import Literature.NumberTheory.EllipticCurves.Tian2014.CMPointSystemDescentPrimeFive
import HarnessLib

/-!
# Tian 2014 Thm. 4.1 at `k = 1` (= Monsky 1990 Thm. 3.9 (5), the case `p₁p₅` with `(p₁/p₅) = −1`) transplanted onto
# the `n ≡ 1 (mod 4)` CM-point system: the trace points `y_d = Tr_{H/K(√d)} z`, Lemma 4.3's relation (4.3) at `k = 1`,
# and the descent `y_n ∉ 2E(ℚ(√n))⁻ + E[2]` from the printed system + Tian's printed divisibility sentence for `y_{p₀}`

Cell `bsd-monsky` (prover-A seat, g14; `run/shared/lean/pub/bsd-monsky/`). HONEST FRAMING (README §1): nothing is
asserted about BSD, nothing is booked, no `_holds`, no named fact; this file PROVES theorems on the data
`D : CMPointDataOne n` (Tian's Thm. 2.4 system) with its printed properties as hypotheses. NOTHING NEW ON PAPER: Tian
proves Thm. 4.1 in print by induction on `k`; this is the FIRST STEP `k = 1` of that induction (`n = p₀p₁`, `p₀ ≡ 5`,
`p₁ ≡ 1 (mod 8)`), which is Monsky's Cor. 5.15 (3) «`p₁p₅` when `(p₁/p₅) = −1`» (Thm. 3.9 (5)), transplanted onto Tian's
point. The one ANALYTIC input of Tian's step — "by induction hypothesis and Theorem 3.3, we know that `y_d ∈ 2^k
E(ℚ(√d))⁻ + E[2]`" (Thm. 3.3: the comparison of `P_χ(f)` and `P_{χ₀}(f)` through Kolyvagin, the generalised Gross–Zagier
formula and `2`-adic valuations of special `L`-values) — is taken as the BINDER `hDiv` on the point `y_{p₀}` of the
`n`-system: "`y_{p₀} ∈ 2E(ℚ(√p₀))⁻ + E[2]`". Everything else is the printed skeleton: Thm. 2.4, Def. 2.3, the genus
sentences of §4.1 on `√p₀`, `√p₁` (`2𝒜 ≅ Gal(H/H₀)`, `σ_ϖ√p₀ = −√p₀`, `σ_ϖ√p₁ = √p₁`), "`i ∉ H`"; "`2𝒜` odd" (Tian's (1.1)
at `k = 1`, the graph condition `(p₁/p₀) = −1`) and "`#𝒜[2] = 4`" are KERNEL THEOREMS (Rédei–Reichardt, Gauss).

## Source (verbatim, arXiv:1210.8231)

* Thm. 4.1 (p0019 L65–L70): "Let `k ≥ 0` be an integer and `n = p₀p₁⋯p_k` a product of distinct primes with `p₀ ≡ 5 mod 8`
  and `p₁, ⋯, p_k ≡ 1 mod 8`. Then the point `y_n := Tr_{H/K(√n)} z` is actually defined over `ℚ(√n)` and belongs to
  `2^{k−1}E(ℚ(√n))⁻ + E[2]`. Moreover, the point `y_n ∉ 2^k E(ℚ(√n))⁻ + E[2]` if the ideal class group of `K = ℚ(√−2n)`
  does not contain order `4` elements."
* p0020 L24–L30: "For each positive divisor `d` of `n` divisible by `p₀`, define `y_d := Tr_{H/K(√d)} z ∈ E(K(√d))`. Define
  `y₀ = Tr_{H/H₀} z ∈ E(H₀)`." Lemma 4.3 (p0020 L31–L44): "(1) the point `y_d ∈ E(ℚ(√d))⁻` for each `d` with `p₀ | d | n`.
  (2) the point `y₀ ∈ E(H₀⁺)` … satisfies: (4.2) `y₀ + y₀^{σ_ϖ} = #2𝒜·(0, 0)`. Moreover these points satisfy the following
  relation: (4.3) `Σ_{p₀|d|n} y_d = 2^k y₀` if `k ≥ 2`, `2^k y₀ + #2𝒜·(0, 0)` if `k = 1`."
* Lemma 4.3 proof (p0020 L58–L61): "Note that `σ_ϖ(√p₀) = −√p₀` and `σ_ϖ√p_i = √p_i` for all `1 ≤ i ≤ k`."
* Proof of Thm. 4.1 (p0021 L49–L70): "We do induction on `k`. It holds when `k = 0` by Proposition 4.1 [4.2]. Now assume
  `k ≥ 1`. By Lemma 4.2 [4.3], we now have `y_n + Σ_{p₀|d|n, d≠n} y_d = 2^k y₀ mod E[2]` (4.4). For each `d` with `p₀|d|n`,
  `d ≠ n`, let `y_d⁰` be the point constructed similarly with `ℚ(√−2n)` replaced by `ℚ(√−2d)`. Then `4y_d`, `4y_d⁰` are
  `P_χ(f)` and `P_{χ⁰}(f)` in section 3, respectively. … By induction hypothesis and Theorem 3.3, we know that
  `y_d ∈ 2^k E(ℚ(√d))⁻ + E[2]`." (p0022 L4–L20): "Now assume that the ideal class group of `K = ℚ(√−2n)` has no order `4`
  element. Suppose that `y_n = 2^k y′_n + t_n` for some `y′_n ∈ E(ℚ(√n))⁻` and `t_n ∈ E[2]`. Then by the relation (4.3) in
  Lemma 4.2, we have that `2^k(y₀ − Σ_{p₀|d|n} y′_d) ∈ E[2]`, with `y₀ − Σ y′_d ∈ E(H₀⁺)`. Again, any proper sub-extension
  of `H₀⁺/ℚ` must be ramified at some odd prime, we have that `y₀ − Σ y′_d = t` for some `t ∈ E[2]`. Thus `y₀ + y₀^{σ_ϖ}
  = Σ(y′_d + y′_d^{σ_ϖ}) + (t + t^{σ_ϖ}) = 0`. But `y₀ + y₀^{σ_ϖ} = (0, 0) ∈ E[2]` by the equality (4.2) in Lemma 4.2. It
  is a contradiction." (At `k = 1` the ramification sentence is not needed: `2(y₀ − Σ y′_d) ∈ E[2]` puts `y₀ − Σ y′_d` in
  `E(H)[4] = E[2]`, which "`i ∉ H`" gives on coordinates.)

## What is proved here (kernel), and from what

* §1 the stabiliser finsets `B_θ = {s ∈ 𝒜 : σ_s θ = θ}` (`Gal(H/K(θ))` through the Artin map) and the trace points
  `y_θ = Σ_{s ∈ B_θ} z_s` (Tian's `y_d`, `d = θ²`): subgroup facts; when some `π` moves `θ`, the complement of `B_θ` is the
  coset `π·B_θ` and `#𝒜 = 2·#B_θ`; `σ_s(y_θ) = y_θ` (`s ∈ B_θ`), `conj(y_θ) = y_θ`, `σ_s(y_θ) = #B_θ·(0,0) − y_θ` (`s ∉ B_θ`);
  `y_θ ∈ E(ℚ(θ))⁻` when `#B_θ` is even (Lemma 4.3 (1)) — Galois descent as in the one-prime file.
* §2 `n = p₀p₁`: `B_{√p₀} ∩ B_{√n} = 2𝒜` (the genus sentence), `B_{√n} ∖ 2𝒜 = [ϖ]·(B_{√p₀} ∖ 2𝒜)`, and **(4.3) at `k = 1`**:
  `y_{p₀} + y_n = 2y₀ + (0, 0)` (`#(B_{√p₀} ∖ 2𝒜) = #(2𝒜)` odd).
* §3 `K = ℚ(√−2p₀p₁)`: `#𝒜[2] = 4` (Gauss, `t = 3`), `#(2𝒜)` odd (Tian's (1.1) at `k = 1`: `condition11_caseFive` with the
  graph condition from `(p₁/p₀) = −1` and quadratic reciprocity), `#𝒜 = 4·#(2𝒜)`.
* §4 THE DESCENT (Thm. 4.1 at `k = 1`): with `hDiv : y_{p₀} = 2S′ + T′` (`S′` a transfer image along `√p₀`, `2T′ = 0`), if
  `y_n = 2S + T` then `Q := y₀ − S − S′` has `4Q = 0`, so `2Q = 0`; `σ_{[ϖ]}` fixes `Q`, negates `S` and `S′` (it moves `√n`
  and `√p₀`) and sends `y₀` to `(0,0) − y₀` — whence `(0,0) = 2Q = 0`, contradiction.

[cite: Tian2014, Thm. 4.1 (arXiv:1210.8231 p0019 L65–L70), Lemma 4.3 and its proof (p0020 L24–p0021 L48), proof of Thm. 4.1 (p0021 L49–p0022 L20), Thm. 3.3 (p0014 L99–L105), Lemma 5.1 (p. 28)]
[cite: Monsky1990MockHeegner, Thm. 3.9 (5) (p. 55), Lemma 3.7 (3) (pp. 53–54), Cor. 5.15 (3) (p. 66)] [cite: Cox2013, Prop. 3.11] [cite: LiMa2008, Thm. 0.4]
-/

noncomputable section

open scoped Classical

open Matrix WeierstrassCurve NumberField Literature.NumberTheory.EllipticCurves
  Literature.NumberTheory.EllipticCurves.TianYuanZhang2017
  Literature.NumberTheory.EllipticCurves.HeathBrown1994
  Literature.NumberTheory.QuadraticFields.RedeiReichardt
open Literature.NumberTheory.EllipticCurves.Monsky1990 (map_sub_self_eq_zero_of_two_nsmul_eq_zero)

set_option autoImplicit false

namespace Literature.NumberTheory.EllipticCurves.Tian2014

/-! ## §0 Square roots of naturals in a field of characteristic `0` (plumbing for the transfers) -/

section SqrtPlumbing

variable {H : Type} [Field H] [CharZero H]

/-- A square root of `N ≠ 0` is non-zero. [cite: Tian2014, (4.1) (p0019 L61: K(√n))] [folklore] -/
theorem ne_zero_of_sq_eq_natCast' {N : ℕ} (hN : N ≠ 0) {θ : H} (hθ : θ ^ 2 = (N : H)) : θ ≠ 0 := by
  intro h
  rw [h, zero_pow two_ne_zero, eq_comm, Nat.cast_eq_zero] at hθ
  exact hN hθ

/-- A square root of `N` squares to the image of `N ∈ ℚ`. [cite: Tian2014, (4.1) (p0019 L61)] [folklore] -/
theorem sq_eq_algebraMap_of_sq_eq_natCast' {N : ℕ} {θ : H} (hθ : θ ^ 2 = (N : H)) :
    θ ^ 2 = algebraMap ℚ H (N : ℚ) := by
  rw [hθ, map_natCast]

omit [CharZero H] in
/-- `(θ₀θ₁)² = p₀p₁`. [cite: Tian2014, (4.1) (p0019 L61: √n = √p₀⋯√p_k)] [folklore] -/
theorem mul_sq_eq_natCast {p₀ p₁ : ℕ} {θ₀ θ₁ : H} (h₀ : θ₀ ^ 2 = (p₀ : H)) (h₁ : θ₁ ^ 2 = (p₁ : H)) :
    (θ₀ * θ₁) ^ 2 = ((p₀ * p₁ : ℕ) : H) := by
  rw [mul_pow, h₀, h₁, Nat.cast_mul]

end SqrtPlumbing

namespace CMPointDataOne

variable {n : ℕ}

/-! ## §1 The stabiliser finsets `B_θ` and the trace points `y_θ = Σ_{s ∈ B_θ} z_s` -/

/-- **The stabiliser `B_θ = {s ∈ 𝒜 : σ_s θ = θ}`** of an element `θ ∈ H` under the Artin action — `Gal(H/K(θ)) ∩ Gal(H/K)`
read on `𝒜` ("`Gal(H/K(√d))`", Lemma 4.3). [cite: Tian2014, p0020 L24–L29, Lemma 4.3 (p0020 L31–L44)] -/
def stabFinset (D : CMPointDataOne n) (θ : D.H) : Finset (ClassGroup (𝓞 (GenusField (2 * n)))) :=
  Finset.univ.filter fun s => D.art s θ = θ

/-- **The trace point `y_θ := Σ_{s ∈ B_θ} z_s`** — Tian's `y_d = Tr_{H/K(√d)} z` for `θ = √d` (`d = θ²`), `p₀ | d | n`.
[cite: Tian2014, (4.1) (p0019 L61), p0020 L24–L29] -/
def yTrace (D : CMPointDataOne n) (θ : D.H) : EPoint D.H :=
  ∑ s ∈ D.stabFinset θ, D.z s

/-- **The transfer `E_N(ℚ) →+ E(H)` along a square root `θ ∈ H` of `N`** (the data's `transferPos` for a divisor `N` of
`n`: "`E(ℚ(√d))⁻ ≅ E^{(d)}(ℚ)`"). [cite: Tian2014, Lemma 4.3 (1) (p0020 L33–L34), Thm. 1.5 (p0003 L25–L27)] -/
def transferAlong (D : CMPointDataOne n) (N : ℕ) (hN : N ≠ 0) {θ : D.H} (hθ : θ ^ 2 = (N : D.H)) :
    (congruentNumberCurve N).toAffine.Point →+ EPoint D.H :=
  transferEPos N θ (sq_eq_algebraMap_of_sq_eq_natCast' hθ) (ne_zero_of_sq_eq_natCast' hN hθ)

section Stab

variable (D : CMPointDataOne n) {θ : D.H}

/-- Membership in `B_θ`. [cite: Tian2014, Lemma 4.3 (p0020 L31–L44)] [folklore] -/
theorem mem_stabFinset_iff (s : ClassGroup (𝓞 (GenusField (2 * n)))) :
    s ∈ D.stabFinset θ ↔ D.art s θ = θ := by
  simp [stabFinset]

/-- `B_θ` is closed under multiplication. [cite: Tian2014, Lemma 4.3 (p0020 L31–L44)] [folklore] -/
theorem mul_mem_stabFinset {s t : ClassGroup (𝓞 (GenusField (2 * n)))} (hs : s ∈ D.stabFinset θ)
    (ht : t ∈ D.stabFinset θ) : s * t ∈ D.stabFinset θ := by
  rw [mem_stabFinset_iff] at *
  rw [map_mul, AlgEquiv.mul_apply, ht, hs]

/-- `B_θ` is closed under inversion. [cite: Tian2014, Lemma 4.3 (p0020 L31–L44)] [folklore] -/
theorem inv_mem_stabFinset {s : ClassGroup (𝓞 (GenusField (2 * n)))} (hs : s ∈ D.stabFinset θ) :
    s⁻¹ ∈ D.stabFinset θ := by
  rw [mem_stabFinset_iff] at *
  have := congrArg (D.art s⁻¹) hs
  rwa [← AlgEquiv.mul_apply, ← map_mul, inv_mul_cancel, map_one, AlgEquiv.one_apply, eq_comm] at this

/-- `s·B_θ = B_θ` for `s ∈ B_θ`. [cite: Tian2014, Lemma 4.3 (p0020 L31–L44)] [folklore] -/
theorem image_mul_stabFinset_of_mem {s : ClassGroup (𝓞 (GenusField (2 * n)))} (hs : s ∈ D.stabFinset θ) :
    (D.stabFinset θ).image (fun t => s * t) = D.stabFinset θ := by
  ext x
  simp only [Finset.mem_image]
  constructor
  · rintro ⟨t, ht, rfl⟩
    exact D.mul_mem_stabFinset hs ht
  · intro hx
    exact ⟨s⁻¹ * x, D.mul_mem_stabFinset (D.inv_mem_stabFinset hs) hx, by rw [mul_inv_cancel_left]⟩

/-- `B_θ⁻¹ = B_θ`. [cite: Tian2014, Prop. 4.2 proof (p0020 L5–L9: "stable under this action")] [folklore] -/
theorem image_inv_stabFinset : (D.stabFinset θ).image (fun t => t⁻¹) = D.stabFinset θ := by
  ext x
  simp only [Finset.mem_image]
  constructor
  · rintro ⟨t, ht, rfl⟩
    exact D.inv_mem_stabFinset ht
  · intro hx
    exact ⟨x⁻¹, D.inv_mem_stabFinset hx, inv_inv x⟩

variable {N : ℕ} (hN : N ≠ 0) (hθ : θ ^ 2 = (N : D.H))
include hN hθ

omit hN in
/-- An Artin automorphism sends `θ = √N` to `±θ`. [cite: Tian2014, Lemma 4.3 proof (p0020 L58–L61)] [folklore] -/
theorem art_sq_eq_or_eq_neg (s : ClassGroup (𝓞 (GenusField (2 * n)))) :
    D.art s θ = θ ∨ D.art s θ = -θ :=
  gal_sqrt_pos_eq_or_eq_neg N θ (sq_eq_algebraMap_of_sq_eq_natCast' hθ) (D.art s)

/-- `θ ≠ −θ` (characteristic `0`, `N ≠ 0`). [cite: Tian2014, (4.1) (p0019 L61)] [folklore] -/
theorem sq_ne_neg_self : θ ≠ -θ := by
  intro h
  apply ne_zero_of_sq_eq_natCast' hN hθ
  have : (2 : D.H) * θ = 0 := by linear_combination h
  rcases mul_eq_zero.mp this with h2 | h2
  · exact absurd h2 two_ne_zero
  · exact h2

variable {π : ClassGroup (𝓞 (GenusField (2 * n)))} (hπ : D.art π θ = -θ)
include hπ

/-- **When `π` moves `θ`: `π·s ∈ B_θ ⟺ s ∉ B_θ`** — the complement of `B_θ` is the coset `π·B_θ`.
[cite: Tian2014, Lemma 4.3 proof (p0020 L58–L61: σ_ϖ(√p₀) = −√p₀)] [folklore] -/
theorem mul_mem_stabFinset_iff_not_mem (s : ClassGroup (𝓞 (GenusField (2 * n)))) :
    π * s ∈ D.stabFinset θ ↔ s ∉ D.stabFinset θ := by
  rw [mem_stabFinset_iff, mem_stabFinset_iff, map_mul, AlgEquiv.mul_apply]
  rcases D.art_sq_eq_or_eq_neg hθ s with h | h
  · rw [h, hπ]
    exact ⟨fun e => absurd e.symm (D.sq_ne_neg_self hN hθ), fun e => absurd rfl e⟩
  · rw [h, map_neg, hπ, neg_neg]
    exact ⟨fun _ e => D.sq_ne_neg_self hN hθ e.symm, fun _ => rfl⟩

> _YOUR OBJECTIVE_: Return, unchanged, the run of lines above that opens with the line containing "closed under multiplication." and closes with the line containing "gal_sqrt_pos_eq_or_eq_neg N θ". Include both.

> _YOUR RESPONSE_:
/-- `B_θ` is closed under multiplication. [cite: Tian2014, Lemma 4.3 (p0020 L31–L44)] [folklore] -/
theorem mul_mem_stabFinset {s t : ClassGroup (𝓞 (GenusField (2 * n)))} (hs : s ∈ D.stabFinset θ)
    (ht : t ∈ D.stabFinset θ) : s * t ∈ D.stabFinset θ := by
  rw [mem_stabFinset_iff] at *
  rw [map_mul, AlgEquiv.mul_apply, ht, hs]

/-- `B_θ` is closed under inversion. [cite: Tian2014, Lemma 4.3 (p0020 L31–L44)] [folklore] -/
theorem inv_mem_stabFinset {s : ClassGroup (𝓞 (GenusField (2 * n)))} (hs : s ∈ D.stabFinset θ) :
    s⁻¹ ∈ D.stabFinset θ := by
  rw [mem_stabFinset_iff] at *
  have := congrArg (D.art s⁻¹) hs
  rwa [← AlgEquiv.mul_apply, ← map_mul, inv_mul_cancel, map_one, AlgEquiv.one_apply, eq_comm] at this

/-- `s·B_θ = B_θ` for `s ∈ B_θ`. [cite: Tian2014, Lemma 4.3 (p0020 L31–L44)] [folklore] -/
theorem image_mul_stabFinset_of_mem {s : ClassGroup (𝓞 (GenusField (2 * n)))} (hs : s ∈ D.stabFinset θ) :
    (D.stabFinset θ).image (fun t => s * t) = D.stabFinset θ := by
  ext x
  simp only [Finset.mem_image]
  constructor
  · rintro ⟨t, ht, rfl⟩
    exact D.mul_mem_stabFinset hs ht
  · intro hx
    exact ⟨s⁻¹ * x, D.mul_mem_stabFinset (D.inv_mem_stabFinset hs) hx, by rw [mul_inv_cancel_left]⟩

/-- `B_θ⁻¹ = B_θ`. [cite: Tian2014, Prop. 4.2 proof (p0020 L5–L9: "stable under this action")] [folklore] -/
theorem image_inv_stabFinset : (D.stabFinset θ).image (fun t => t⁻¹) = D.stabFinset θ := by
  ext x
  simp only [Finset.mem_image]
  constructor
  · rintro ⟨t, ht, rfl⟩
    exact D.inv_mem_stabFinset ht
  · intro hx
    exact ⟨x⁻¹, D.inv_mem_stabFinset hx, inv_inv x⟩

variable {N : ℕ} (hN : N ≠ 0) (hθ : θ ^ 2 = (N : D.H))
include hN hθ

omit hN in
/-- An Artin automorphism sends `θ = √N` to `±θ`. [cite: Tian2014, Lemma 4.3 proof (p0020 L58–L61)] [folklore] -/
theorem art_sq_eq_or_eq_neg (s : ClassGroup (𝓞 (GenusField (2 * n)))) :
    D.art s θ = θ ∨ D.art s θ = -θ :=
  gal_sqrt_pos_eq_or_eq_neg N θ (sq_eq_algebraMap_of_sq_eq_natCast' hθ) (D.art s)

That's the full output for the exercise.